Reference numeral 50 denotes a flow rate control valve, which has the function of preventing the cable from becoming lowered too quickly when lowering the underwater cable into seawater, such as when lowering a submarine drilling device from a support ship.

That is, when lowering the cable, the solenoid valve 43 is shifted upward to change the direction of rotation of the hydraulic motor 27, and the solenoid valve 46 is shifted downward to connect the oil passage 51 to the flow rate control valve 50, so that the rotation direction of the hydraulic motor 27 is changed. The released pressure oil is appropriately throttled, and in this way the rotational speed of the hydraulic motor 27 is kept within an allowable range.

When the solenoid valve 46 is shifted upward, the oil passage 51 is closed and the hydraulic motor 27 is locked.

As explained above, the present invention includes the prime mover 24 and the prime mover 2.
Hydraulic pump 25 driven by Hydraulic pump 4 and Hydraulic pump 2
a first pressure control valve 42 between the hydraulic pump 25 and the check valve 41; A rotation direction switching valve (electromagnetic valve 43) having an inlet connected to the side and having two outlets, a hydraulic motor 27 for driving the cable pulling device having two entrances and exits, and a rotation direction switching valve (
A cable pulling pressure oil supply path 44 connects one outlet of the solenoid valve 43) and one outlet of the hydraulic motor 27, and connects the other outlet of the rotation direction switching valve 43 and the other outlet of the hydraulic motor 27. The second pressure control valve 4 in the cable input pressure oil supply path 45 and the cable pull-up pressure oil supply path 44
8, the set pressure of the first pressure control valve 42 is lower than the set pressure of the second pressure control valve 48, and both of these set pressures are configured to keep the cable tension below the permissible cable tension. According to the present invention, a cable tension detection device is not required.
When the tension of the power-supplying cable falls below a set value, the cable is pulled out, and when the tension exceeds the set value, the cable is let out, which can be automatically repeated.

[Brief explanation of the drawing]

Figure 1 is a front view showing the power supply system for marine equipment, Figure 2
The figure is a plan view of the take-up device and winding device on the support ship, and FIG. 3 is a hydraulic circuit diagram. 25: Hydraulic pump, 41: Check valve, 42: First pressure control valve, 27: Hydraulic motor, 44: Pressure oil supply path for cable pulling, 45: Pressure oil supply path for cable input, 43: Solenoid valve ( (Example of rotational direction switching valve), 48: Second pressure control valve.

Claims (1)

[Claims] 1. A prime mover, a hydraulic pump driven by the prime mover, a check valve connected to the discharge side of the hydraulic pump and allowing flow only in the discharge direction of the hydraulic pump, and a first pressure control between the hydraulic pump and the check valve. A valve, a rotational direction switching valve having an inlet connected to the discharge side of the check valve and having two outlets, a hydraulic motor for driving a cable pulling device having two inlets and outlets, and one outlet of the rotational direction switching valve.
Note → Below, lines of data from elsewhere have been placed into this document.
/-- Registered stub `stub_staticOpacityFloorRung0_of_plateau` of crux stmt-AtomisticToContinuum-13080 (line `Sketch`, c2 lane): S7b₀
(`Stubs.stub_staticOpacityFloorRung0` verbatim) from Plateau′ (verbatim the first hypothesis of
`EvenStressEnskog_rung0_of_plateau_contact`). -/
theorem stub_staticOpacityFloorRung0_of_plateau : (∃ σ₁ : ℝ, 0 < σ₁ ∧ ∀ σ : ℝ, 0 < σ → σ < σ₁ → ∀ ζ : ℝ, 0 < ζ → ∃ N₀ : ℕ, ∀ N : ℕ, N₀ ≤ N → ∀ i j k l : Fin (N + 1), i ≠ j → i ≠ k → i ≠ l → j ≠ k → j ≠ l → k ≠ l → ∀ (h h' : T3 → ℝ), Measurable h → Measurable h' → (∀ y, |h y| ≤ 1) → (∀ y, |h' y| ≤ 1) → ∀ T T' : Set T3, MeasurableSet T → MeasurableSet T' → |(∫ x, h (x i) * T.indicator (fun _ => (1 : ℝ)) (x j - x i) * (h' (x k) * T'.indicator (fun _ => (1 : ℝ)) (x l - x k)) ∂posGibbsMeasure (fun _ : T3 => (1 : ℝ)) (hsDiameter σ N) (N + 1)) - (∫ x, h (x i) * T.indicator (fun _ => (1 : ℝ)) (x j - x i) ∂posGibbsMeasure (fun _ : T3 => (1 : ℝ)) (hsDiameter σ N) (N + 1)) * (∫ x, h' (x k) * T'.indicator (fun _ => (1 : ℝ)) (x l - x k) ∂posGibbsMeasure (fun _ : T3 => (1 : ℝ)) (hsDiameter σ N) (N + 1))| ≤ ζ * (MeasureTheory.volume T).toReal * (MeasureTheory.volume T').toReal) → ∃ g₃ : ℝ, 0 < g₃ ∧ ∀ (a θ : ℝ) (u : Literature.MathematicalPhysics.KineticTheory.V3), 0 < a → 0 < θ → ∃ σ₀ : ℝ, 0 < σ₀ ∧ ∀ σ : ℝ, 0 < σ → σ < σ₀ → ∀ Φ : (N : ℕ) → Literature.Analysis.FluidPDE.HardSphereFlow (Literature.Analysis.FluidPDE.Torus.geometry (Fin 3)) (Literature.MathematicalPhysics.KineticTheory.hsDiameter σ N) (N + 1), ∀ τ : ℝ, 0 < τ → ∀ χ : ℝ × UnitAddTorus (Fin 3) → ℝ, Continuous χ → (∀ p, 0 ≤ χ p) → ∀ Ξ : EuclideanSpace ℝ (Fin 3) × EuclideanSpace ℝ (Fin 3) × EuclideanSpace ℝ (Fin 3) → ℝ, Continuous Ξ → (∀ q, 0 ≤ Ξ q) → (∃ C : ℝ, ∀ q, Ξ q ≤ C) → ∀ η δ : ℝ, 0 < η → 0 < δ → ∃ r₀ : ℝ, 0 < r₀ ∧ ∀ r : ℝ, 0 < r → r < r₀ → ∀ A : ℝ, 0 < A → ∀ b : ℝ, 1 / 3 ≤ b → b ≤ 1 → ∃ N₀ : ℕ, ∀ N : ℕ, N₀ ≤ N → let ε := Literature.MathematicalPhysics.KineticTheory.hsDiameter σ N; let G := Literature.Analysis.FluidPDE.Torus.geometry (Fin 3); let γ := fun z (s : ℝ) => (Φ N).flow s z; let bx : UnitAddTorus (Fin 3) → UnitAddTorus (Fin 3) → ℝ := fun x y => 3 / (Real.pi * r ^ 3) * max (1 - Literature.Analysis.FluidPDE.Torus.euclidDist x y / r) 0; let Θ := fun (Ξ : EuclideanSpace ℝ (Fin 3) × EuclideanSpace ℝ (Fin 3) × EuclideanSpace ℝ (Fin 3) → ℝ) (v w : EuclideanSpace ℝ (Fin 3)) => ∫ ω : Metric.sphere (0 : EuclideanSpace ℝ (Fin 3)) 1, Ξ ((ω : EuclideanSpace ℝ (Fin 3)), v, w) * Literature.MathematicalPhysics.KineticTheory.hardSphereKernel (w, v) ω ∂Literature.MathematicalPhysics.KineticTheory.sphereMeasure; let B := fun Ξ z s (x₀ : UnitAddTorus (Fin 3)) => ∫ p, bx p.1.1 x₀ * bx p.2.1 x₀ * Θ Ξ p.1.2 p.2.2 ∂((Literature.Analysis.FluidPDE.empiricalMeasure (γ z s)).prod (Literature.Analysis.FluidPDE.empiricalMeasure (γ z s))); let SW := fun (z : Literature.Analysis.FluidPDE.Config (N + 1) (Fin 3) Literature.MathematicalPhysics.KineticTheory.T3) => lineSW ε (windowLenB A b N) τ (γ z) (fun u x y v w => χ (u, x) * Ξ (ε⁻¹ • G.sepVec x y, v, w)); Literature.MathematicalPhysics.KineticTheory.localGibbsLaw σ (fun _ => a) (fun _ => u) (fun _ => θ) N (Φ N) {z | SW z < g₃ * σ ^ 3 * (∫ s in Set.Icc (0 : ℝ) τ, ∫ x : UnitAddTorus (Fin 3), χ (s, x) * B Ξ z s x) - η} ≤ ENNReal.ofReal δ :=
  staticOpacityFloorRung0_of_plateau

end RateFloorStaticFloor

end Summit.AtomisticToContinuum.HydrodynamicLimit.Theorems

end
/-! ## §1 One-sided domination -/

/-- **`Pⁿ(x,z) ≥ (1 − ((2K+p)/p)(1 − tcp/(2m))ⁿ)·π̃(z)`** for the map-assisted hot-refreshed hub under one-sided
domination `p·μ_{l_r}(φ_r u) ≤ μ_0(u)` (`0 < p ≤ 1`) in the regime `4t ≤ p(1−t)w_0`, every `x`, `z`, `n`. [ours] -/
theorem dominatedStar_kernelAt_ge (hm : 1 ≤ m) (ht0 : 0 ≤ t) (ht1 : t ≤ 1) (hw0 : ∀ k, 0 ≤ w k)
    (hw1 : ∑ k, w k = 1) (hμ : ∀ k x, 0 < μ k x) (hμ1 : ∀ k, ∑ u, μ k u = 1) (hM : ∀ k, IsRowStochastic (M k))
    (hM0 : ∀ u v, M 0 u v = μ 0 v) (hstat : ∀ k : Fin (K + 1), k ≠ 0 → ∀ v, ∑ u, μ k u * M k u v = μ k v)
    (hp0 : 0 < p) (hp1 : p ≤ 1) (hdom : ∀ r u, p * μ (κ r).succ (φ r u) ≤ μ 0 u) (hreg : 4 * t ≤ p * (1 - t) * w 0)
    {c : ℕ} (hc1 : 1 ≤ c) (hc : ∀ p' : Fin K, c ≤ (univ.filter (fun r : Fin m => κ r = p')).card) (hcm : c ≤ m)
    (n : ℕ) (x z : Fin (K + 1) → S) :
    (1 - (2 * (K : ℝ) + p) / p * (1 - t * c * p / (2 * m)) ^ n) * tensorFun μ z
      ≤ kernelAt (fun y z : Fin (K + 1) → S =>
          t * ptGraphSwap μ (fun r : Fin m => (((0 : Fin (K + 1)), (κ r).succ) : Fin (K + 1) × Fin (K + 1))) φ y z
          + (1 - t) * prodKernel w M y z) n x z := by
  -- the hypothesis-equation objects of the chapter (reverse constant `q = 0`)
  set α : Fin m → (Fin (K + 1) → S) → ℝ :=
    fun r z => min 1 (tensorFun μ (edgeFlowSwap (φ r) 0 (κ r).succ z) / tensorFun μ z) with hα_def
  have hα : ∀ r z, α r z = min 1 (tensorFun μ (edgeFlowSwap (φ r) 0 (κ r).succ z) / tensorFun μ z) := fun _ _ => rfl
  set β : Fin m → (Fin (K + 1) → S) → ℝ := fun r z => p * μ (κ r).succ (φ r (z 0)) / μ 0 (z 0) with hβ_def
  have hβ : ∀ r z, β r z = p * μ (κ r).succ (φ r (z 0)) / μ 0 (z 0) := fun _ _ => rfl
  set β' : Fin m → (Fin (K + 1) → S) → ℝ :=
    fun r z => (0 : ℝ) * μ 0 ((φ r).symm (z (κ r).succ)) / μ (κ r).succ (z (κ r).succ) with hβ'_def
  have hβ' : ∀ r z, β' r z = (0 : ℝ) * μ 0 ((φ r).symm (z (κ r).succ)) / μ (κ r).succ (z (κ r).succ) :=
    fun _ _ => rfl
  set γ : Fin m → (Fin (K + 1) → S) × Finset (Fin (K + 1)) → ℝ := fun r a =>
    if (0 : Fin (K + 1)) ∉ a.2 then (if (κ r).succ ∉ a.2 then α r a.1 else β r a.1)
      else (if (κ r).succ ∉ a.2 then β' r a.1 else 0) with hγ_def
  have hγ : ∀ r a, γ r a = if (0 : Fin (K + 1)) ∉ a.2 then (if (κ r).succ ∉ a.2 then α r a.1 else β r a.1)
      else (if (κ r).succ ∉ a.2 then β' r a.1 else 0) := fun _ _ => rfl
  set gbar : Fin m → Finset (Fin (K + 1)) → ℝ := fun r D =>
    if (0 : Fin (K + 1)) ∉ D then (if (κ r).succ ∉ D then (1 : ℝ) else p) else (if (κ r).succ ∉ D then (0 : ℝ) else 0)
    with hg_def
  have hg : ∀ r D, gbar r D = if (0 : Fin (K + 1)) ∉ D then (if (κ r).succ ∉ D then (1 : ℝ) else p)
      else (if (κ r).succ ∉ D then (0 : ℝ) else 0) := fun _ _ => rfl
  set Bset : Fin m → Finset (Fin (K + 1)) → Finset (Fin (K + 1)) := fun r D =>
    if (0 : Fin (K + 1)) ∉ D ∧ (κ r).succ ∉ D then D else insert (0 : Fin (K + 1)) (insert (κ r).succ D) with hB_def
  have hB : ∀ r D, Bset r D = if (0 : Fin (K + 1)) ∉ D ∧ (κ r).succ ∉ D then D
      else insert (0 : Fin (K + 1)) (insert (κ r).succ D) := fun _ _ => rfl
  set Ph : (Fin (K + 1) → S) × Finset (Fin (K + 1)) → (Fin (K + 1) → S) × Finset (Fin (K + 1)) → ℝ := fun a b =>
    ∑ r : Fin m, t / m *
        (γ r a * (if b.1 = edgeFlowSwap (φ r) 0 (κ r).succ a.1 ∧ b.2 = a.2.image (Equiv.swap (0 : Fin (K + 1)) (κ r).succ)
            then (1 : ℝ) else 0)
          + (α r a.1 - γ r a) * (if b.1 = edgeFlowSwap (φ r) 0 (κ r).succ a.1 ∧ b.2 = Bset r a.2 then (1 : ℝ) else 0)
          + (1 - α r a.1) * (if b.1 = a.1 ∧ b.2 = Bset r a.2 then (1 : ℝ) else 0))
      + (1 - t) * ∑ k : Fin (K + 1), w k * (coordKernel M k a.1 b.1
          * (if b.2 = (if k = 0 then a.2.erase 0 else a.2) then (1 : ℝ) else 0)) with hPh_def
  have hPh : ∀ a b, Ph a b = ∑ r : Fin m, t / m *
        (γ r a * (if b.1 = edgeFlowSwap (φ r) 0 (κ r).succ a.1 ∧ b.2 = a.2.image (Equiv.swap (0 : Fin (K + 1)) (κ r).succ)
            then (1 : ℝ) else 0)
          + (α r a.1 - γ r a) * (if b.1 = edgeFlowSwap (φ r) 0 (κ r).succ a.1 ∧ b.2 = Bset r a.2 then (1 : ℝ) else 0)
          + (1 - α r a.1) * (if b.1 = a.1 ∧ b.2 = Bset r a.2 then (1 : ℝ) else 0))
      + (1 - t) * ∑ k : Fin (K + 1), w k * (coordKernel M k a.1 b.1
          * (if b.2 = (if k = 0 then a.2.erase 0 else a.2) then (1 : ℝ) else 0)) := fun _ _ => rfl
  set Q : Finset (Fin (K + 1)) → Finset (Fin (K + 1)) → ℝ := fun D D' => ∑ r : Fin m, t / m *
        (gbar r D * (if D' = D.image (Equiv.swap (0 : Fin (K + 1)) (κ r).succ) then (1 : ℝ) else 0)
          + (1 - gbar r D) * (if D' = Bset r D then (1 : ℝ) else 0))
      + (1 - t) * (w 0 * (if D' = D.erase 0 then (1 : ℝ) else 0) + (1 - w 0) * (if D' = D then (1 : ℝ) else 0)) with hQ_def
  have hQ : ∀ D D', Q D D' = ∑ r : Fin m, t / m *
        (gbar r D * (if D' = D.image (Equiv.swap (0 : Fin (K + 1)) (κ r).succ) then (1 : ℝ) else 0)
          + (1 - gbar r D) * (if D' = Bset r D then (1 : ℝ) else 0))
      + (1 - t) * (w 0 * (if D' = D.erase 0 then (1 : ℝ) else 0) + (1 - w 0) * (if D' = D then (1 : ℝ) else 0)) :=
    fun _ _ => rfl
  have hw00 : 0 ≤ w 0 := hw0 0
  have hw01 : w 0 ≤ 1 := by
    have h := Finset.single_le_sum (f := w) (fun k _ => hw0 k) (mem_univ (0 : Fin (K + 1)))
    rw [hw1] at h; exact h
  have hrev : ∀ r u, (0 : ℝ) * μ 0 u ≤ μ (κ r).succ (φ r u) := fun r u => by rw [zero_mul]; exact (hμ _ _).le
  -- the tag estimate and the mass identity `(δ_{univ}Qⁿ)(∅) = 1 − Σ_{D ≠ ∅}`
  have htag := regen_nonempty_le_oneSided κ hm ht0 ht1 hw00 hw01 hp0 hp1 le_rfl zero_le_one hreg hg hB hQ hc1 hc hcm n
  have hQst := regen_isRowStochastic κ hm ht0 ht1 hw00 hw01 hp0.le hp1 le_rfl zero_le_one hg hQ
  have hmassQ : ∑ D, lawAt Q (Pi.single (univ : Finset (Fin (K + 1))) 1) n D = 1 := by
    rw [sum_lawAt hQst, Finset.sum_pi_single', if_pos (mem_univ _)]
  have hsplit := Finset.sum_filter_add_sum_filter_not univ (fun D : Finset (Fin (K + 1)) => D ≠ ∅)
    (fun D => lawAt Q (Pi.single (univ : Finset (Fin (K + 1))) 1) n D)
  have hE : univ.filter (fun D : Finset (Fin (K + 1)) => ¬D ≠ ∅) = {∅} := by
    ext D; simp only [Finset.mem_filter, Finset.mem_univ, true_and, not_not, Finset.mem_singleton]
  rw [hmassQ, hE, Finset.sum_singleton] at hsplit
  have hmin := dom_minorization κ φ hm ht0 ht1 hw0 hw1 hμ hμ1 hM hM0 hstat hp0.le le_rfl hdom hrev hα hβ hβ' hγ hg hB
    hPh hQ x n z
  have hπ0 : 0 ≤ tensorFun μ z := (tensorFun_pos hμ z).le
  unfold kernelAt
  calc (1 - (2 * (K : ℝ) + p) / p * (1 - t * c * p / (2 * m)) ^ n) * tensorFun μ z
      ≤ lawAt Q (Pi.single (univ : Finset (Fin (K + 1))) 1) n ∅ * tensorFun μ z :=
        mul_le_mul_of_nonneg_right (by linarith) hπ0
    _ ≤ _ := hmin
A pressure oil supply path for cable pulling that connects one entrance and exit of the hydraulic motor, a pressure oil supply path for cable input that connects the other exit of the rotation direction switching valve and the other entrance and exit of the hydraulic motor, and a pressure oil supply path for cable pulling that connects the other exit of the rotation direction switching valve and the other entrance and exit of the hydraulic motor. a second pressure control valve in the pressure oil supply line, the set pressure of the first pressure control valve is lower than the set pressure of the second pressure control valve, and both set pressures reduce the cable pulling force to the cable. An underwater cable insertion and recovery device characterized by being configured to maintain a tensile force below an allowable tensile force.